The habeas judge was John L. Parrot of Baldwin Superior Court. The Appellee was represented by Marcus C. Chamblee and Stephen D. Pereira of Roswell.

 

SENTENCING, FIRST OFFENDER

Fleming (and Burleson) v. State, S98G1795, S98G1900 (November 1, 1999)

These defendants, despite having prior convictions for serious violent felonies, were nevertheless entitled to have First Offender sentencing considered by the trial court. At the time of their sentencings [prior to the 1998 amendment of O.C.G.A. §17-10-6.1(b) - the serious violent felony statute] the plain language of that statute did not preclude such consideration under O.C.G.A. §42-8-60 [the First Offender statute]. The trial courts in each case essentially, and erroneously, determined that they had no authority to consider such sentencing. The Supreme Court, which had these cases on cert. from the Court of Appeals, reversed that Court’s decisions which had agreed with the position of the trial courts.

The trial judge in Fleming’s case was Ben J. Miller of Fayette Superior Court.

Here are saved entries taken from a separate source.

import Summits.MatrixMultiplication.OmegaCensus.SmallFormats.MatMul227GF3EnumSymmetry
import HarnessLib

/-!
# ω-census family (a): kernel `(henum)` at `(7,23)` — symmetry reductions and the enumeration of count vectors

Cell `pub-omega` (unit `pub-omega-tensor`, gen 31), topic `Summits/MatrixMultiplication/OmegaCensus`
(sub-folder `SmallFormats`). Framing (verbatim): lottery ticket; floor = certified bounds/negative ranges.
HONEST FRAMING: bookkeeping — part 10 of 12 of the KERNEL proof of the ENUMERATION hypothesis `(henum)` of
`twentyfour_le_tensorRank_227_gf3_of_enumeration` (`MatMul22nGF3MarginalCensus`) for the six-orbit list of the
`𝔽₃` `⟨2,2,7⟩@23` X-marginal census (desk-certified ×3 before: ENUM-X2 §6/§8). The EXCLUSION hypothesis `(hexcl)`
stays engine-side (Pa17: two code-disjoint exact engines; the IP instrument); nothing here is a bound on `ω`, and no
sentence here is 'R_𝔽₃(⟨2,2,7⟩) ≥ 24'.

The WLOG chain on count vectors — translate an invertible class to `I`; no invertible class occurs twice (case
`I`); conjugate the second class to `κ₀ / γ₀ / τ₀` (cases `kappa` = four sub-cases, `gamma`, `tau`); only double
transpositions left ⇒ `b ≤ 4 < 7` — and the assembled theorem `enum_of_runs`: given the kernel searches, every
admissible count vector is a word image of one of the three representatives.
-/

namespace Summit.MatrixMultiplication.OmegaCensus.SmallFormats.Enum723
set_option maxRecDepth 4000

open Finset

/-! ## The WLOG reductions and the case split -/

/-- An admissible count vector has an invertible class. -/
theorem exists_inv_pos {c : ℕ → ℕ} (h : Adm c) : ∃ a₀, a₀ < 24 ∧ 1 ≤ c a₀ := by
  by_contra hne
  push Not at hne
  have : bcnt c = 0 := Finset.sum_eq_zero fun a ha => by
    have := hne a (Finset.mem_range.mp ha); omega
  have := (window c h).1; omega

/-- The translation words: `wTransL[a₀]` moves class `a₀` to class `0`. -/
theorem wTrans_fact : ∀ a₀, a₀ < 24 → srcW (wTransL.getD a₀ []) 0 = a₀ ∧ ∀ s ∈ wTransL.getD a₀ [], s < 5 := by
  decide

/-- Digit-bound tables of case `I`. -/
theorem bounds_I : ∀ b, b < 40 → lo_I.getD b 0 = (if b = 0 then 2 else 0) ∧ hi_I.getD b 0 = 2 := by decide

/-- The upper-bound tables have 40 entries. -/
theorem hi_lengths : hi_I.length = 40 ∧ hi_kappa.length = 40 ∧ hi_gamma.length = 40 ∧ hi_tau.length = 40 := by
  decide

/-- **No invertible class occurs twice** (case `I` of the search is empty). -/
theorem no_two (hrun : runCase lo_I hi_I certs_I = true) {c : ℕ → ℕ} (h : Adm c) :
    ∀ a, a < 24 → c a ≤ 1 := by
  intro a₀ ha₀
  by_contra h2
  have h2' : c a₀ = 2 := by have := h.2.1 a₀ (by omega); omega
  obtain ⟨hsrc, hw⟩ := wTrans_fact a₀ ha₀
  set c₁ := actWS (wTransL.getD a₀ []) c with hc₁
  have hadm : Adm c₁ := adm_actWS _ hw h
  have h0 : c₁ 0 = 2 := by rw [hc₁, actWS_apply, hsrc, h2']
  have hB : InB lo_I hi_I c₁ := fun b hb => by
    obtain ⟨hl, hh⟩ := bounds_I b hb
    rw [hl, hh]
    refine ⟨?_, hadm.2.1 b hb⟩
    split_ifs with hb0
    · rw [hb0, h0]
    · exact Nat.zero_le _
  obtain ⟨e, he, -⟩ := runCase_sound certs_I hi_lengths.1 hrun c₁ hadm hB
  simp [certs_I] at he

/-- After a translation: class `0` present exactly once. -/
theorem exists_translate (hrun : runCase lo_I hi_I certs_I = true) {c : ℕ → ℕ} (h : Adm c) :
    ∃ w, WordOK w ∧ actWS w c 0 = 1 := by
  obtain ⟨a₀, ha₀, h1⟩ := exists_inv_pos h
  obtain ⟨hsrc, hw⟩ := wTrans_fact a₀ ha₀
  refine ⟨_, hw, ?_⟩
  rw [actWS_apply, hsrc]
  have := no_two hrun h a₀ ha₀; omega

/-- Certificates of a case give a word from a representative. -/
theorem certified {LO HI : List ℕ} {certs : List (List ℕ × ℕ × List ℕ)}
    (hcerts : ∀ e ∈ certs, e.2.1 < 3 ∧ WordOK e.2.2) (hHI : HI.length = 40) (hrun : runCase LO HI certs = true)
    {c : ℕ → ℕ} (hadm : Adm c) (hB : InB LO HI c) :
    ∃ j, j < 3 ∧ ∃ w, WordOK w ∧ Eq40 c (actWS w (repv j)) := by
  obtain ⟨e, he, hce⟩ := runCase_sound certs hHI hrun c hadm hB
  obtain ⟨hj, hw⟩ := hcerts e he
  refine ⟨e.2.1, hj, e.2.2, hw, fun b hb => ?_⟩
  rw [hce b hb]
  exact actW_getD e.2.2 hw _ (repcL_length _ hj) b hb

/-- Transport of a certificate back along a WLOG word. -/
theorem uncertify {c : ℕ → ℕ} {v : List ℕ} (hv : WordOK v) {j : ℕ} {w : List ℕ} (hw : WordOK w)
    (h : Eq40 (actWS v c) (actWS w (repv j))) : ∃ w', WordOK w' ∧ Eq40 c (actWS w' (repv j)) := by
  refine ⟨w ++ invW v, wordOK_append hw (wordOK_invW hv), fun b hb => ?_⟩
  rw [actWS_append, ← actWS_invW v hv c b hb]
  exact actWS_congr _ (wordOK_invW hv) h b hb

/-- The conjugation words for the 4-cycle classes. -/
theorem wKap_fact : ∀ a ∈ cyc4L, srcW (wKapC.getD a []) 0 = 0 ∧ srcW (wKapC.getD a []) 1 = a ∧
    WordOK (wKapC.getD a []) := by decide

/-- The conjugation words for the 3-cycle classes. -/
theorem wGam_fact : ∀ a ∈ cyc3L, srcW (wGamC.getD a []) 0 = 0 ∧ srcW (wGamC.getD a []) 5 = a ∧
    WordOK (wGamC.getD a []) ∧ ∀ x ∈ cyc4L, srcW (wGamC.getD a []) x ∈ cyc4L := by decide

/-- The conjugation words for the transposition classes. -/
theorem wTau_fact : ∀ a ∈ transL, srcW (wTauC.getD a []) 0 = 0 ∧ srcW (wTauC.getD a []) 4 = a ∧
    WordOK (wTauC.getD a []) ∧ (∀ x ∈ cyc4L, srcW (wTauC.getD a []) x ∈ cyc4L) ∧
      ∀ x ∈ cyc3L, srcW (wTauC.getD a []) x ∈ cyc3L := by decide

/-- Digit-bound tables of case `kappa`. -/
theorem bounds_kappa : ∀ b, b < 40 → lo_kappa.getD b 0 = (if b = 0 ∨ b = 1 then 1 else 0) ∧
    hi_kappa.getD b 0 = (if b < 24 then 1 else 2) := by decide

/-- Digit-bound tables of case `gamma`. -/
theorem bounds_gamma : ∀ b, b < 40 → lo_gamma.getD b 0 = (if b = 0 ∨ b = 5 then 1 else 0) ∧
    hi_gamma.getD b 0 = (if b ∈ cyc4L then 0 else if b < 24 then 1 else 2) := by decide

/-- Digit-bound tables of case `tau`. -/
theorem bounds_tau : ∀ b, b < 40 → lo_tau.getD b 0 = (if b = 0 ∨ b = 4 then 1 else 0) ∧
    hi_tau.getD b 0 = (if b ∈ cyc4L ∨ b ∈ cyc3L then 0 else if b < 24 then 1 else 2) := by decide

/-- The invertible classes are: the identity, 3 double transpositions, 6 four-cycles, 8 three-cycles, 6 transpositions. -/
theorem inv_classes : ∀ a, a < 24 → a = 0 ∨ a ∈ dblL ∨ a ∈ cyc4L ∨ a ∈ cyc3L ∨ a ∈ transL := by decide

/-- The certificate tables use the three representatives and the five generators. -/
theorem certs_gamma_ok : ∀ e ∈ certs_gamma, e.2.1 < 3 ∧ WordOK e.2.2 := by decide

/-- Digit-bound tables of the four `kappa` sub-cases (classes `4` and `10` fixed). -/
theorem bounds_kappaXY : ∀ b, b < 40 →
    (lo_kappa00.getD b 0 = if b = 4 ∨ b = 10 then 0 else lo_kappa.getD b 0) ∧
    (hi_kappa00.getD b 0 = if b = 4 ∨ b = 10 then 0 else hi_kappa.getD b 0) ∧
    (lo_kappa01.getD b 0 = if b = 4 then 0 else if b = 10 then 1 else lo_kappa.getD b 0) ∧
    (hi_kappa01.getD b 0 = if b = 4 then 0 else if b = 10 then 1 else hi_kappa.getD b 0) ∧
    (lo_kappa10.getD b 0 = if b = 4 then 1 else if b = 10 then 0 else lo_kappa.getD b 0) ∧
    (hi_kappa10.getD b 0 = if b = 4 then 1 else if b = 10 then 0 else hi_kappa.getD b 0) ∧
    (lo_kappa11.getD b 0 = if b = 4 ∨ b = 10 then 1 else lo_kappa.getD b 0) ∧
    (hi_kappa11.getD b 0 = if b = 4 ∨ b = 10 then 1 else hi_kappa.getD b 0) := by
  decide

/-- The sub-case tables have 40 entries and certificates in the three representatives / five generators. -/
theorem kappaXY_ok : (hi_kappa00.length = 40 ∧ ∀ e ∈ certs_kappa00, e.2.1 < 3 ∧ WordOK e.2.2) ∧
    (hi_kappa01.length = 40 ∧ ∀ e ∈ certs_kappa01, e.2.1 < 3 ∧ WordOK e.2.2) ∧
    (hi_kappa10.length = 40 ∧ ∀ e ∈ certs_kappa10, e.2.1 < 3 ∧ WordOK e.2.2) ∧
    (hi_kappa11.length = 40 ∧ ∀ e ∈ certs_kappa11, e.2.1 < 3 ∧ WordOK e.2.2) := by
  decide

/-- The four kernel searches of case `kappa` (split on the digits of classes `4` and `10`). -/
def KappaRuns : Prop :=
  runCase lo_kappa00 hi_kappa00 certs_kappa00 = true ∧ runCase lo_kappa01 hi_kappa01 certs_kappa01 = true ∧
    runCase lo_kappa10 hi_kappa10 certs_kappa10 = true ∧ runCase lo_kappa11 hi_kappa11 certs_kappa11 = true

/-- **Case `kappa` from its four sub-cases.** -/
theorem kappa_split (hK : KappaRuns) {c : ℕ → ℕ} (hadm : Adm c) (hB : InB lo_kappa hi_kappa c)
    (h4 : c 4 ≤ 1) (h10 : c 10 ≤ 1) : ∃ j, j < 3 ∧ ∃ w, WordOK w ∧ Eq40 c (actWS w (repv j)) := by
  obtain ⟨h00, h01, h10', h11⟩ := hK
  obtain ⟨⟨l00, c00⟩, ⟨l01, c01⟩, ⟨l10, c10⟩, ⟨l11, c11⟩⟩ := kappaXY_ok
  rcases Nat.le_one_iff_eq_zero_or_eq_one.mp h4 with e4 | e4 <;>
    rcases Nat.le_one_iff_eq_zero_or_eq_one.mp h10 with e10 | e10
  · refine certified c00 l00 h00 hadm fun b hb => ?_
    obtain ⟨hl, hh, -⟩ := bounds_kappaXY b hb
    rw [hl, hh]; obtain ⟨hl', hh'⟩ := hB b hb
    constructor <;> split_ifs with h <;> first | (rcases h with rfl | rfl <;> omega) | assumption
  · refine certified c01 l01 h01 hadm fun b hb => ?_
    obtain ⟨-, -, hl, hh, -⟩ := bounds_kappaXY b hb
    rw [hl, hh]; obtain ⟨hl', hh'⟩ := hB b hb
    constructor <;> split_ifs with h1 h2 <;> first | (subst h1; omega) | (subst h2; omega) | assumption
  · refine certified c10 l10 h10' hadm fun b hb => ?_
    obtain ⟨-, -, -, -, hl, hh, -⟩ := bounds_kappaXY b hb
    rw [hl, hh]; obtain ⟨hl', hh'⟩ := hB b hb
    constructor <;> split_ifs with h1 h2 <;> first | (subst h1; omega) | (subst h2; omega) | assumption
  · refine certified c11 l11 h11 hadm fun b hb => ?_
    obtain ⟨-, -, -, -, -, -, hl, hh⟩ := bounds_kappaXY b hb
    rw [hl, hh]; obtain ⟨hl', hh'⟩ := hB b hb
    constructor <;> split_ifs with h <;> first | (rcases h with rfl | rfl <;> omega) | assumption

/-- **The enumeration theorem for count vectors** (given the kernel searches): every admissible count vector is
a group image — by a word in the five generators — of one of the three representatives. -/
theorem enum_of_runs (hI : runCase lo_I hi_I certs_I = true) (hK : KappaRuns)
    (hG : runCase lo_gamma hi_gamma certs_gamma = true) (hT : runCase lo_tau hi_tau certs_tau = true)
    (c : ℕ → ℕ) (h : Adm c) : ∃ j, j < 3 ∧ ∃ w, WordOK w ∧ Eq40 c (actWS w (repv j)) := by
  -- translate: class 0 present once
  obtain ⟨v, hv, hv0⟩ := exists_translate hI h
  set c₁ := actWS v c with hc₁
  have h₁ : Adm c₁ := adm_actWS v hv h
  have one₁ := no_two hI h₁
  suffices H : ∃ j, j < 3 ∧ ∃ w, WordOK w ∧ Eq40 c₁ (actWS w (repv j)) by
    obtain ⟨j, hj, w, hw, he⟩ := H
    exact ⟨j, hj, uncertify hv hw he⟩
  by_cases h4 : ∃ a, a ∈ cyc4L ∧ 1 ≤ c₁ a
  · -- case kappa
    obtain ⟨a, ha, ha1⟩ := h4
    obtain ⟨hs0, hs1, hw⟩ := wKap_fact a ha
    have h₂ : Adm (actWS (wKapC.getD a []) c₁) := adm_actWS _ hw h₁
    have hB : InB lo_kappa hi_kappa (actWS (wKapC.getD a []) c₁) := fun b hb => by
      obtain ⟨hl, hh⟩ := bounds_kappa b hb
      rw [hl, hh, actWS_apply]
      have hsb := srcW_lt _ hw b hb
      refine ⟨?_, ?_⟩
      · split_ifs with h01
        · rcases h01 with rfl | rfl
          · rw [hs0, hv0]
          · rw [hs1]; exact ha1
        · exact Nat.zero_le _
      · split_ifs with h24
        · have := no_two hI h₂ b h24; rwa [actWS_apply] at this
        · exact h₁.2.1 _ hsb
    obtain ⟨j, hj, w, hw', he⟩ := kappa_split hK h₂ hB (no_two hI h₂ 4 (by norm_num)) (no_two hI h₂ 10 (by norm_num))
    exact ⟨j, hj, uncertify hw hw' he⟩
  · push Not at h4
    by_cases h3 : ∃ a, a ∈ cyc3L ∧ 1 ≤ c₁ a
    · -- case gamma
      obtain ⟨a, ha, ha1⟩ := h3
      obtain ⟨hs0, hs5, hw, h4c⟩ := wGam_fact a ha
      have h₂ : Adm (actWS (wGamC.getD a []) c₁) := adm_actWS _ hw h₁
      have hB : InB lo_gamma hi_gamma (actWS (wGamC.getD a []) c₁) := fun b hb => by
        obtain ⟨hl, hh⟩ := bounds_gamma b hb
        rw [hl, hh, actWS_apply]
        have hsb := srcW_lt _ hw b hb
        refine ⟨?_, ?_⟩
        · split_ifs with h05
          · rcases h05 with rfl | rfl
            · rw [hs0, hv0]
            · rw [hs5]; exact ha1
          · exact Nat.zero_le _
        · split_ifs with hc4 h24
          · have := h4 _ (h4c b hc4); omega
          · have := no_two hI h₂ b h24; rwa [actWS_apply] at this
          · exact h₁.2.1 _ hsb
      obtain ⟨j, hj, w, hw', he⟩ := certified certs_gamma_ok hi_lengths.2.2.1 hG h₂ hB
      exact ⟨j, hj, uncertify hw hw' he⟩
    · push Not at h3
      by_cases h2 : ∃ a, a ∈ transL ∧ 1 ≤ c₁ a
      · -- case tau: empty
        exfalso
        obtain ⟨a, ha, ha1⟩ := h2
        obtain ⟨hs0, hs4, hw, h4c, h3c⟩ := wTau_fact a ha
        have h₂ : Adm (actWS (wTauC.getD a []) c₁) := adm_actWS _ hw h₁
        have hB : InB lo_tau hi_tau (actWS (wTauC.getD a []) c₁) := fun b hb => by
          obtain ⟨hl, hh⟩ := bounds_tau b hb
          rw [hl, hh, actWS_apply]
          have hsb := srcW_lt _ hw b hb
          refine ⟨?_, ?_⟩
          · split_ifs with h04
            · rcases h04 with rfl | rfl
              · rw [hs0, hv0]
              · rw [hs4]; exact ha1
            · exact Nat.zero_le _
          · split_ifs with hc h24
            · rcases hc with hc | hc
              · have := h4 _ (h4c b hc); omega
              · have := h3 _ (h3c b hc); omega
            · have := no_two hI h₂ b h24; rwa [actWS_apply] at this
            · exact h₁.2.1 _ hsb
        obtain ⟨e, he, -⟩ := runCase_sound certs_tau hi_lengths.2.2.2 hT _ h₂ hB
        simp [certs_tau] at he
      · -- only the identity and double transpositions remain: too few invertible terms
        exfalso
        push Not at h2
        have hle : bcnt c₁ ≤ ∑ a ∈ range 24, (if a = 0 ∨ a ∈ dblL then 1 else 0) := by
          refine Finset.sum_le_sum fun a ha => ?_
          have ha24 := Finset.mem_range.mp ha
          split_ifs with h0
          · rcases h0 with rfl | hd
            · exact hv0.le
            · exact one₁ a ha24
          · push Not at h0
            rcases inv_classes a ha24 with h | h | h | h | h
            · exact absurd h h0.1
            · exact absurd h h0.2
            · have := h4 a h; omega
            · have := h3 a h; omega
            · have := h2 a h; omega
        have h4' : ∑ a ∈ range 24, (if a = 0 ∨ a ∈ dblL then 1 else 0) = 4 := by decide
        have := (window c₁ h₁).1
        omega

end Summit.MatrixMultiplication.OmegaCensus.SmallFormats.Enum723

Fleming was represented on appeal by Patricia A. Buttaro of Fayetteville. The trial judge in Burleson’s case was Thad W. Gibson of Lee Superior Court. Burleson was represented on appeal by Robert J. Pinnero of Albany.

AGGRAVATED SODOMY, AGGRAVATED CHILD MOLESTATION

Brewer v. State, S99G0864 (November 1, 1999)

The defendant was convicted of aggravated sodomy and aggravated child molestation based on the same conduct. The trial court merged the convictions and sentenced Brewer on the aggravated sodomy conviction. In light of its holding in State v. Collins, 270 Ga. 42 (1998), the Court held that, since there was no evidence that the act of sodomy had been committed by force, the aggravated sodomy conviction had to be reversed. "Force" means by physical force, or by threats of death or physical harm, or by mental coercion; and in this case, the victim specifically denied that the defendant did any of these things. However, the Court directed the Court of Appeals [from which the case had gone to the Supreme Court by cert.] to instruct the trial court to impose a sentence on the aggravated child molestation [after which Brewer would have the right to appeal that conviction].

The logic of all this is that O.C.G.A. §16-6-2 provides that aggravated sodomy is committed when the act is performed "with force and against the will." In Collins, a forcible rape case involving a child victim, the Court had refused to do away with the requirement of proving the element of force, although simply proving that the victim was under the age of consent was sufficient to prove the against-the-will element. However, like statutory rape, force is irrelevant under O.C.G.A.§16-6-4(c) [aggravated child molestation]. By definition, an act of sodomy on a child is aggravated child molestation.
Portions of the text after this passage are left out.